Andrew Sullivan’s Insight into Obama

Barack Obama has transcended the traditional support for a liberal candidate. He has both conservatives and libertarians seriously considering voting for him. Andrew Sullivan sums up what is different about Obama:

He is not a traditional top-down big government liberal. He’s a pragmatist who believes in finding ways to empower people to run their own lives. No, he’s no libertarian. But his view of government’s role has absorbed some of the right-wing critiques of the 1970s and 1980s. Hence the lack of mandates in his healthcare proposal and his refusal to engage in racial victimology. This nuance is worth exploring. Unlike Hillary, he doesn’t believe he is going to save anyone. He thinks he has a chance to help some people save themselves.

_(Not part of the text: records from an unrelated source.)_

import Summits.QuantumFields.YangMills.Theorems.ColdStartUniversalityLindebergSwapLoopLaw
import Summits.QuantumFields.YangMills.Theorems.ColdStartUniversalityLindebergSwapGuardSphereNull
import Summits.QuantumFields.YangMills.Theorems.ColdStartUniversalityLindebergSwapAveragingHaarAC
import Summits.QuantumFields.YangMills.Theorems.ColdStartUniversalityLindebergSwapRegularContinuity
import HarnessLib

/-!
# Crux `ColdStartContinuumCauchy` (stmt-QuantumFields-24810, route `ColdStartUniversality`), LINE 3 «lindeberg_swap»:
# THE IRREGULAR CONFIGURATIONS ARE PRODUCT-HAAR-NULL

Helper file (seat `ym-line-csu-p1`, g9; `--supports stmt-QuantumFields-24810`).  Brick (a5) of the proof plan for the registered rung
`stub_shortWindowSwap` (memo v3 on the crux), assembling (a1) `…LoopLaw` (the law of a loop variable under product Haar is Haar),
(a2) `…GuardSphereNull` (the guard sphere `{dist1 = δ_SU}` is Haar-null) and (a3) `…AveragingHaarAC` (the iterated averaging pushes
product Haar to absolutely continuous measures): the IRREGULAR set of depth `k`,

  `{V | ∃ i < k, ∃ c x, dist1 (loopHol (Ū^i) c x) = δ_SU}`  (`Ū^i = Averaging.iter blockAvg i V`),

— outside of which the guarded averaging, `avgField`, `stepDown` and `wdisc` are continuous (`…RegularContinuity`) — is NULL for product
Haar on the level-0 fields (`fieldMeasure_irregular_null`), for product Haar on the configurations (`pi_haar_irregular_null`), and so is
its preimage under the swap map `stepDown` (`pi_haar_stepDown_irregular_null`).  Consequently the laws with a density (brick (ii)) do not
see the discontinuities.  THEOREMS ONLY, no sorry.  HONEST FRAMING: plumbing; no crux, rung or summit is proved; the Yang–Mills mass gap is
NOT proved.
-/

set_option autoImplicit false

noncomputable section

namespace Summit.QuantumFields.YangMills.Cruxes.ColdStartContinuumCauchy.LindebergSwap

open scoped BigOperators NNReal ENNReal
open MeasureTheory Set Function
open Literature.MathematicalPhysics.QuantumFieldTheory
open Literature.MathematicalPhysics.QuantumFieldTheory.Balaban1983to89
open Literature.MathematicalPhysics.QuantumLattice
open Literature.MathematicalPhysics.QuantumFieldTheory.Balaban1983to89.BlockAveraging (blockAvg loopHol Idx)

variable (F : T3ContinuumYM3Torus.T3Family)

/-- **One guard level set of an iterated average is null**: for `i + 1 ≤ m + K`,
`Haar_0 {V | dist1 (loopHol (Ū^i) c x) = δ_SU} = 0`. [folklore] -/
theorem fieldMeasure_iter_guardLevel_null (K i : ℕ) (hi : i + 1 ≤ F.m + K) (c : PBond (F.P K) (i + 1)) (x : Idx (F.P K)) :
    fieldMeasure (F.P K) 0 G2 {V : GaugeField (F.P K) 0 G2 |
      dist1 (loopHol (Averaging.iter (fun j => (blockAvg (P := F.P K) (j := j) avSU : Averaging (F.P K) j G2)) i V) c x) =
        (avSU).δ} = 0 := by
  have hN : fieldMeasure (F.P K) i G2 {W : GaugeField (F.P K) i G2 | dist1 (loopHol W c x) = (avSU).δ} = 0 :=
    fieldMeasure_guardLevel_null_of_sphere_null hi c x (avSU).δ_pos.ne' haar_guardSphere_eq_zero
  have hmi : Measurable (Averaging.iter (fun j => (blockAvg (P := F.P K) (j := j) avSU : Averaging (F.P K) j G2)) i) :=
    T4Continuum.measurable_iter _ (fun j => F.avgMeasurable_of_measurableE avSU T4ApexTwoLevel.measurableE_expMeanLogSU K j) i
  have hAC := map_iter_absolutelyContinuous F K i (Nat.le_of_succ_le hi)
  have h0 := hAC hN
  exact nonpos_iff_eq_zero.mp ((Measure.le_map_apply hmi.aemeasurable _).trans h0.le)

/-- ★ **The irregular level-0 fields of depth `k` are product-Haar-null** (`k ≤ m + K`). [folklore] -/
theorem fieldMeasure_irregular_null (K k : ℕ) (hk : k ≤ F.m + K) :
    fieldMeasure (F.P K) 0 G2 {V : GaugeField (F.P K) 0 G2 | ∃ i, i < k ∧ ∃ (c : PBond (F.P K) (i + 1)) (x : Idx (F.P K)),
      dist1 (loopHol (Averaging.iter (fun j => (blockAvg (P := F.P K) (j := j) avSU : Averaging (F.P K) j G2)) i V) c x) =
        (avSU).δ} = 0 := by
  have hset : {V : GaugeField (F.P K) 0 G2 | ∃ i, i < k ∧ ∃ (c : PBond (F.P K) (i + 1)) (x : Idx (F.P K)),
      dist1 (loopHol (Averaging.iter (fun j => (blockAvg (P := F.P K) (j := j) avSU : Averaging (F.P K) j G2)) i V) c x) =
        (avSU).δ} = ⋃ i : Fin k, ⋃ c : PBond (F.P K) (i + 1), ⋃ x : Idx (F.P K),
      {V | dist1 (loopHol (Averaging.iter (fun j => (blockAvg (P := F.P K) (j := j) avSU : Averaging (F.P K) j G2)) i V) c x) =
        (avSU).δ} := by
    ext V
    simp only [Set.mem_setOf_eq, Set.mem_iUnion]
    constructor
    · rintro ⟨i, hi, c, x, h⟩
      exact ⟨⟨i, hi⟩, c, x, h⟩
    · rintro ⟨⟨i, hi⟩, c, x, h⟩
      exact ⟨i, hi, c, x, h⟩
  rw [hset]
  refine measure_iUnion_null fun i => measure_iUnion_null fun c => measure_iUnion_null fun x => ?_
  exact fieldMeasure_iter_guardLevel_null F K i (by have := i.2; omega) c x

/-- **The irregular configurations of depth `k` are product-Haar-null** (`k ≤ m + K`). [folklore] -/
theorem pi_haar_irregular_null (K k : ℕ) (hk : k ≤ F.m + K) :
    (Measure.pi fun _ : Edge 3 ((F.P K).sitesPerDir 0) => (HaarData.haar : Measure G2))
      {u : GaugeConfig 3 ((F.P K).sitesPerDir 0) G2 | ∃ i, i < k ∧ ∃ (c : PBond (F.P K) (i + 1)) (x : Idx (F.P K)),
        dist1 (loopHol (Averaging.iter (fun j => (blockAvg (P := F.P K) (j := j) avSU : Averaging (F.P K) j G2)) i
          (toField F K u)) c x) = (avSU).δ} = 0 := by
  have hN := fieldMeasure_irregular_null F K k hk
  have hmt : Measurable (toField F K) := measurable_pi_lambda _ fun b => measurable_pi_apply _
  have h := Measure.le_map_apply hmt.aemeasurable
    {V : GaugeField (F.P K) 0 G2 | ∃ i, i < k ∧ ∃ (c : PBond (F.P K) (i + 1)) (x : Idx (F.P K)),
      dist1 (loopHol (Averaging.iter (fun j => (blockAvg (P := F.P K) (j := j) avSU : Averaging (F.P K) j G2)) i V) c x) =
        (avSU).δ} (μ := Measure.pi fun _ : Edge 3 ((F.P K).sitesPerDir 0) => (HaarData.haar : Measure G2))
  rw [map_toField_pi_haar, hN] at h
  exact nonpos_iff_eq_zero.mp h

/-- **The swap map does not charge the irregular coarse fields**: the fine configurations whose one-step average `stepDown`
(read as a coarse level-0 field) is irregular of depth `k ≤ m + K` form a product-Haar-null set. [folklore] -/
theorem pi_haar_stepDown_irregular_null (K k : ℕ) (hk : k ≤ F.m + K) :
    (Measure.pi fun _ : Edge 3 ((F.P (K + 1)).sitesPerDir 0) => (HaarData.haar : Measure G2))
      {u' : GaugeConfig 3 ((F.P (K + 1)).sitesPerDir 0) G2 | ∃ i, i < k ∧ ∃ (c : PBond (F.P K) (i + 1)) (x : Idx (F.P K)),
        dist1 (loopHol (Averaging.iter (fun j => (blockAvg (P := F.P K) (j := j) avSU : Averaging (F.P K) j G2)) i
          (toField F K (stepDown F K u'))) c x) = (avSU).δ} = 0 :=
  pi_haar_null_preimage_toField_stepDown F K (fieldMeasure_irregular_null F K k hk)

/-- **The fine configurations irregular for the FIRST averaging step are product-Haar-null** (the level-0 guard level sets of the
finer approximation; outside them `stepDown` is continuous, `continuousAt_stepDown_of_regular`). [folklore] -/
theorem pi_haar_stepDown_guard_null (K : ℕ) :
    (Measure.pi fun _ : Edge 3 ((F.P (K + 1)).sitesPerDir 0) => (HaarData.haar : Measure G2))
      {u' : GaugeConfig 3 ((F.P (K + 1)).sitesPerDir 0) G2 | ∃ (c : PBond (F.P (K + 1)) 1) (x : Idx (F.P (K + 1))),
        dist1 (loopHol (toField F (K + 1) u') c x) = (avSU).δ} = 0 := by
  have h := pi_haar_irregular_null F (K + 1) 1 (by have := F.hm; omega)
  have hset : {u' : GaugeConfig 3 ((F.P (K + 1)).sitesPerDir 0) G2 | ∃ (c : PBond (F.P (K + 1)) 1) (x : Idx (F.P (K + 1))),
        dist1 (loopHol (toField F (K + 1) u') c x) = (avSU).δ} =
      {u' : GaugeConfig 3 ((F.P (K + 1)).sitesPerDir 0) G2 | ∃ i, i < 1 ∧ ∃ (c : PBond (F.P (K + 1)) (i + 1))
        (x : Idx (F.P (K + 1))), dist1 (loopHol (Averaging.iter
          (fun j => (blockAvg (P := F.P (K + 1)) (j := j) avSU : Averaging (F.P (K + 1)) j G2)) i
          (toField F (K + 1) u')) c x) = (avSU).δ} := by
    ext u'
    simp only [Set.mem_setOf_eq, Nat.lt_one_iff, exists_eq_left]
    exact Iff.rfl
  rw [hset]
  exact h

/-! ## Consequence: the swap functional is continuous off a product-Haar-null set -/

/-- **Regular fine configurations**: off a product-Haar-null set of fine configurations, `stepDown K` is continuous AND the coarse
configuration `stepDown K u'` is regular to depth `K` (so `avgField K j`, `j ≤ K`, are continuous there and `wdisc_K(·, stepDown u') → 0`).
[folklore] -/
theorem ae_pi_haar_stepDown_regular (K : ℕ) :
    ∀ᵐ u' ∂(Measure.pi fun _ : Edge 3 ((F.P (K + 1)).sitesPerDir 0) => (HaarData.haar : Measure G2)),
      ContinuousAt (stepDown F K) u' ∧
        Filter.Tendsto (fun u => wdisc F K u (stepDown F K u')) (nhds (stepDown F K u')) (nhds 0) := by
  have h1 := pi_haar_stepDown_guard_null F K
  have h2 := pi_haar_stepDown_irregular_null F K K (by have := F.hm; omega)
  have hnull := measure_union_null h1 h2
  rw [measure_eq_zero_iff_ae_notMem] at hnull
  filter_upwards [hnull] with u' hu'
  simp only [Set.mem_union, Set.mem_setOf_eq, not_or, not_exists, not_and] at hu'
  refine ⟨continuousAt_stepDown_of_regular F K (fun c x => hu'.1 c x), ?_⟩
  exact tendsto_wdisc_of_regular F K (fun i hi c x => hu'.2 i hi c x)

end Summit.QuantumFields.YangMills.Cruxes.ColdStartContinuumCauchy.LindebergSwap

end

Obama is a liberal for those of us who are not worshipers of big government and who understand why the Democrats became a minority party. Obama can receive support from conservatives and libertarians, and will undoubtedly remain the target of an ongoing stream of attacks from big government liberals like Paul Krugman. Krugman, along with Clinton and Edwards, represent an old fashioned strain of liberalism which has failed and has been rejected. Obama is not a conservative or libertarian as he will use government where needed, without attempting the micromanagement of each individual’s life like Hillary Clinton or resorting to class warfare like John Edwards. Obama represents the liberalism of the future, which understands the classical foundations of liberalism as a philosophy of liberty.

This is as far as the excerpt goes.